Tipperary have every incentive to make a final statement

Ryan’s men can end a poor record in league finals by defeating arch-rivals Kilkenny


There was just a minute gone in the second half of extra-time in the 2009 league final. A minute gone and nine to go and all money down.

Noel McGrath, 18-years-old and a prince in the making to anyone's eye, fastened onto a Lar Corbett pass and nailed the finish. A goal to go along with another five points for the afternoon, four of them from play. It put Tipp two ahead – all they had to do was hold out and McGrath was a cert for man of the match.
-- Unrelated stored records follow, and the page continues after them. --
include hb hj1 hj7 hb' hp5 hwin hpN hm hmin hcen in
/-- **ZERO CELLS (double drop)**: if all pair vectors of the level-`m` classes vanish, then `v_p(Cas_j(b)) ≥ (3 + 2m) + 2`. -/
theorem zero_bound (hzero : ∀ x ∈ (Finset.filter (fun x => classExp b p x = m) (Finset.range p)), (wHat b p x + (-1 : ℚ) ^ (m + 1) * wHat b p (conjClass b p x)) = 0 ∧ (vHat b p x + (-1 : ℚ) ^ (m + 1) * vHat b p (conjClass b p x)) = 0)
    (hne : casoratian b j ≠ 0) : 3 + 2 * m + 2 ≤ padicValRat p (casoratian b j) := by
  set b' := shift b j with hb'def
  have hwin' : (b' 0 + 2 : ℤ) < (p : ℤ) ^ 2 := by rw [hb'def, shift_zero b hj1]; exact hwin
  have hpN' : p ≤ (b' 0).toNat := by rw [hb'def, shift_zero b hj1]; exact hpN
  have hmin' : ∀ x, x < p → m ≤ classExp b' p x := fun x hx => (hmin x hx).trans (classExp_shift_ge b hb.1 hj1 p x)
  have hcen' : ∀ x, x < p → classExp b' p x = m → ¬ CentreIn b' p x := by
    intro x hx hE h
    have hxb := (minSet_shift_sub b hb hj1 hj7 hb' hmin (mem_minSet.2 ⟨hx, hE⟩)).1
    exact hcen x hx (mem_minSet.1 hxb).2 ((centreIn_shift b hj1 p x).1 h)
  have hzero' : ∀ x ∈ (Finset.filter (fun x => classExp b' p x = m) (Finset.range p)), (wHat b' p x + (-1 : ℚ) ^ (m + 1) * wHat b' p (conjClass b' p x)) = 0 ∧ (vHat b' p x + (-1 : ℚ) ^ (m + 1) * vHat b' p (conjClass b' p x)) = 0 := by
    intro x hx
    obtain ⟨pw, pv⟩ := pair_shift_eq b hb hj1 hj7 hb' hpN hmin hcen hx
    have hxb := (minSet_shift_sub b hb hj1 hj7 hb' hmin hx).1
    rw [pw, pv]; exact hzero x hxb
  obtain ⟨-, -, dA, dB, -, -⟩ := block_digits b hb hp5 hwin hpN hm hcen
  obtain ⟨-, -, dA', dB', -, -⟩ := block_digits b' hb' hp5 hwin' hpN' hm hcen'
  obtain ⟨rW, rV⟩ := full_split b hb hp5 hwin hm hmin
  obtain ⟨rW', rV'⟩ := full_split b' hb' hp5 hwin' hm hmin'
  have GA0 : ∑ x ∈ (Finset.filter (fun x => classExp b p x = m) (Finset.range p)), gHat b p x * (wHat b p x + (-1 : ℚ) ^ (m + 1) * wHat b p (conjClass b p x)) = 0 :=
    sum_eq_zero fun x hx => by rw [(hzero x hx).1, mul_zero]
  have GB0 : ∑ x ∈ (Finset.filter (fun x => classExp b p x = m) (Finset.range p)), gHat b p x * (vHat b p x + (-1 : ℚ) ^ (m + 1) * vHat b p (conjClass b p x)) = 0 :=
    sum_eq_zero fun x hx => by rw [(hzero x hx).2, mul_zero]
  have GA0' : ∑ x ∈ (Finset.filter (fun x => classExp b' p x = m) (Finset.range p)), gHat b' p x * (wHat b' p x + (-1 : ℚ) ^ (m + 1) * wHat b' p (conjClass b' p x)) = 0 :=
    sum_eq_zero fun x hx => by rw [(hzero' x hx).1, mul_zero]
  have GB0' : ∑ x ∈ (Finset.filter (fun x => classExp b' p x = m) (Finset.range p)), gHat b' p x * (vHat b' p x + (-1 : ℚ) ^ (m + 1) * vHat b' p (conjClass b' p x)) = 0 :=
    sum_eq_zero fun x hx => by rw [(hzero' x hx).2, mul_zero]
  rw [GA0, sub_zero] at dA
  rw [GB0, sub_zero] at dB
  rw [GA0', sub_zero] at dA'
  rw [GB0', sub_zero] at dB'
  have sA := small_of_two_mul hp5 dA
  have sB := small_of_two_mul hp5 dB
  have sA' := small_of_two_mul hp5 dA'
  have sB' := small_of_two_mul hp5 dB'
  set A := ∑ x ∈ (Finset.filter (fun x => classExp b p x = m) (Finset.range p)), ((-(p : ℚ)) ^ (-(m + 3)) * classW b p x)
  set B := ∑ x ∈ (Finset.filter (fun x => classExp b p x = m) (Finset.range p)), ((-(p : ℚ)) ^ (-m) * classV b p x)
  set A' := ∑ x ∈ (Finset.filter (fun x => classExp b' p x = m) (Finset.range p)), ((-(p : ℚ)) ^ (-(m + 3)) * classW b' p x)
  set B' := ∑ x ∈ (Finset.filter (fun x => classExp b' p x = m) (Finset.range p)), ((-(p : ℚ)) ^ (-m) * classV b' p x)
  set SW := (-(p : ℚ)) ^ (-(m + 3)) * coeffW b
  set SV := (-(p : ℚ)) ^ (-m) * coeffV b
  set SW' := (-(p : ℚ)) ^ (-(m + 3)) * coeffW b'
  set SV' := (-(p : ℚ)) ^ (-m) * coeffV b'
  have tW : padicNorm p SW ≤ (p : ℚ) ^ (-(1 : ℤ)) := by
    have e : SW = (SW - A) + A := by ring
    rw [e]; exact CellA.small_add rW sA
  have tV : padicNorm p SV ≤ (p : ℚ) ^ (-(1 : ℤ)) := by
    have e : SV = (SV - B) + B := by ring
    rw [e]; exact CellA.small_add rV sB
  have tW' : padicNorm p SW' ≤ (p : ℚ) ^ (-(1 : ℤ)) := by
    have e : SW' = (SW' - A') + A' := by ring
    rw [e]; exact CellA.small_add rW' sA'
  have tV' : padicNorm p SV' ≤ (p : ℚ) ^ (-(1 : ℤ)) := by
    have e : SV' = (SV' - B') + B' := by ring
    rw [e]; exact CellA.small_add rV' sB'
  have hcas : (-(p : ℚ)) ^ (-(2 * m + 3)) * casoratian b j = SW' * SV - SW * SV' := by
    have hp' : (-(p : ℚ)) ≠ 0 := neg_ne_zero.2 (Nat.cast_ne_zero.2 hp.out.ne_zero)
    have e2 : (-(p : ℚ)) ^ (-(2 * m + 3)) = (-(p : ℚ)) ^ (-(m + 3)) * (-(p : ℚ)) ^ (-m) := by
      rw [← zpow_add₀ hp']; ring_nf
    rw [e2, casoratian]
    simp only [SW, SV, SW', SV', hb'def]; ring
  have hsmall : padicNorm p ((-(p : ℚ)) ^ (-(2 * m + 3)) * casoratian b j) ≤ (p : ℚ) ^ (-(2 : ℤ)) := by
    rw [hcas]
    exact (padicNorm.sub (p := p)).trans (max_le (small_mul_small tW' tV) (small_mul_small tW tV'))
  have := val_ge_of_normalised (k := 2) hne hsmall
  linarith

include hb hp5 hwin hpN hm hmin hcen in
/-- **ZERO CELLS, the digit-free content**: `v_p(W(b)) ≥ m + 4` and `v_p(V(b)) ≥ m + 1`. -/
theorem zero_bound_WV (hzero : ∀ x ∈ (Finset.filter (fun x => classExp b p x = m) (Finset.range p)), (wHat b p x + (-1 : ℚ) ^ (m + 1) * wHat b p (conjClass b p x)) = 0 ∧ (vHat b p x + (-1 : ℚ) ^ (m + 1) * vHat b p (conjClass b p x)) = 0) :
    (coeffW b ≠ 0 → m + 4 ≤ padicValRat p (coeffW b)) ∧ (coeffV b ≠ 0 → m + 1 ≤ padicValRat p (coeffV b)) := by
  obtain ⟨-, -, dA, dB, -, -⟩ := block_digits b hb hp5 hwin hpN hm hcen
  obtain ⟨rW, rV⟩ := full_split b hb hp5 hwin hm hmin
  have GA0 : ∑ x ∈ (Finset.filter (fun x => classExp b p x = m) (Finset.range p)), gHat b p x * (wHat b p x + (-1 : ℚ) ^ (m + 1) * wHat b p (conjClass b p x)) = 0 :=
    sum_eq_zero fun x hx => by rw [(hzero x hx).1, mul_zero]
  have GB0 : ∑ x ∈ (Finset.filter (fun x => classExp b p x = m) (Finset.range p)), gHat b p x * (vHat b p x + (-1 : ℚ) ^ (m + 1) * vHat b p (conjClass b p x)) = 0 :=
    sum_eq_zero fun x hx => by rw [(hzero x hx).2, mul_zero]
  rw [GA0, sub_zero] at dA
  rw [GB0, sub_zero] at dB
  have sA := small_of_two_mul hp5 dA
  have sB := small_of_two_mul hp5 dB
  have tW : padicNorm p ((-(p : ℚ)) ^ (-(m + 3)) * coeffW b) ≤ (p : ℚ) ^ (-(1 : ℤ)) := by
    have e : (-(p : ℚ)) ^ (-(m + 3)) * coeffW b =
        ((-(p : ℚ)) ^ (-(m + 3)) * coeffW b - ∑ x ∈ (Finset.filter (fun x => classExp b p x = m) (Finset.range p)), ((-(p : ℚ)) ^ (-(m + 3)) * classW b p x)) + ∑ x ∈ (Finset.filter (fun x => classExp b p x = m) (Finset.range p)), ((-(p : ℚ)) ^ (-(m + 3)) * classW b p x) := by ring
    rw [e]; exact CellA.small_add rW sA
  have tV : padicNorm p ((-(p : ℚ)) ^ (-m) * coeffV b) ≤ (p : ℚ) ^ (-(1 : ℤ)) := by
    have e : (-(p : ℚ)) ^ (-m) * coeffV b =
        ((-(p : ℚ)) ^ (-m) * coeffV b - ∑ x ∈ (Finset.filter (fun x => classExp b p x = m) (Finset.range p)), ((-(p : ℚ)) ^ (-m) * classV b p x)) + ∑ x ∈ (Finset.filter (fun x => classExp b p x = m) (Finset.range p)), ((-(p : ℚ)) ^ (-m) * classV b p x) := by ring
    rw [e]; exact CellA.small_add rV sB
  refine ⟨fun hW => ?_, fun hV => ?_⟩
  · have := val_ge_of_normalised (k := 1) hW tW; linarith
  · have := val_ge_of_normalised (k := 1) hV tV; linarith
Or close to a cert, at any rate. He'd have had to fend off the challenge of 19-year-old Pádraic Maher to take it. Stationed at centre-back, big and bold and game as anything, Maher had done a job on Henry Shefflin throughout, keeping the great man scoreless from play and patrolling the skies above the Tipp half-back line like it wasn't the Kilkenny half-forward line he was up against. Hold out just a little longer and he'd give McGrath a run for his money.

This was 2009, though. This was Kilkenny in full cry. You did not hold out against that Kilkenny. You did not pass Go. In those days, the way of it was the way of it and everyone knew the score. Dig your fingernails into the cliff’s edge for as long as you can but gravity always wins.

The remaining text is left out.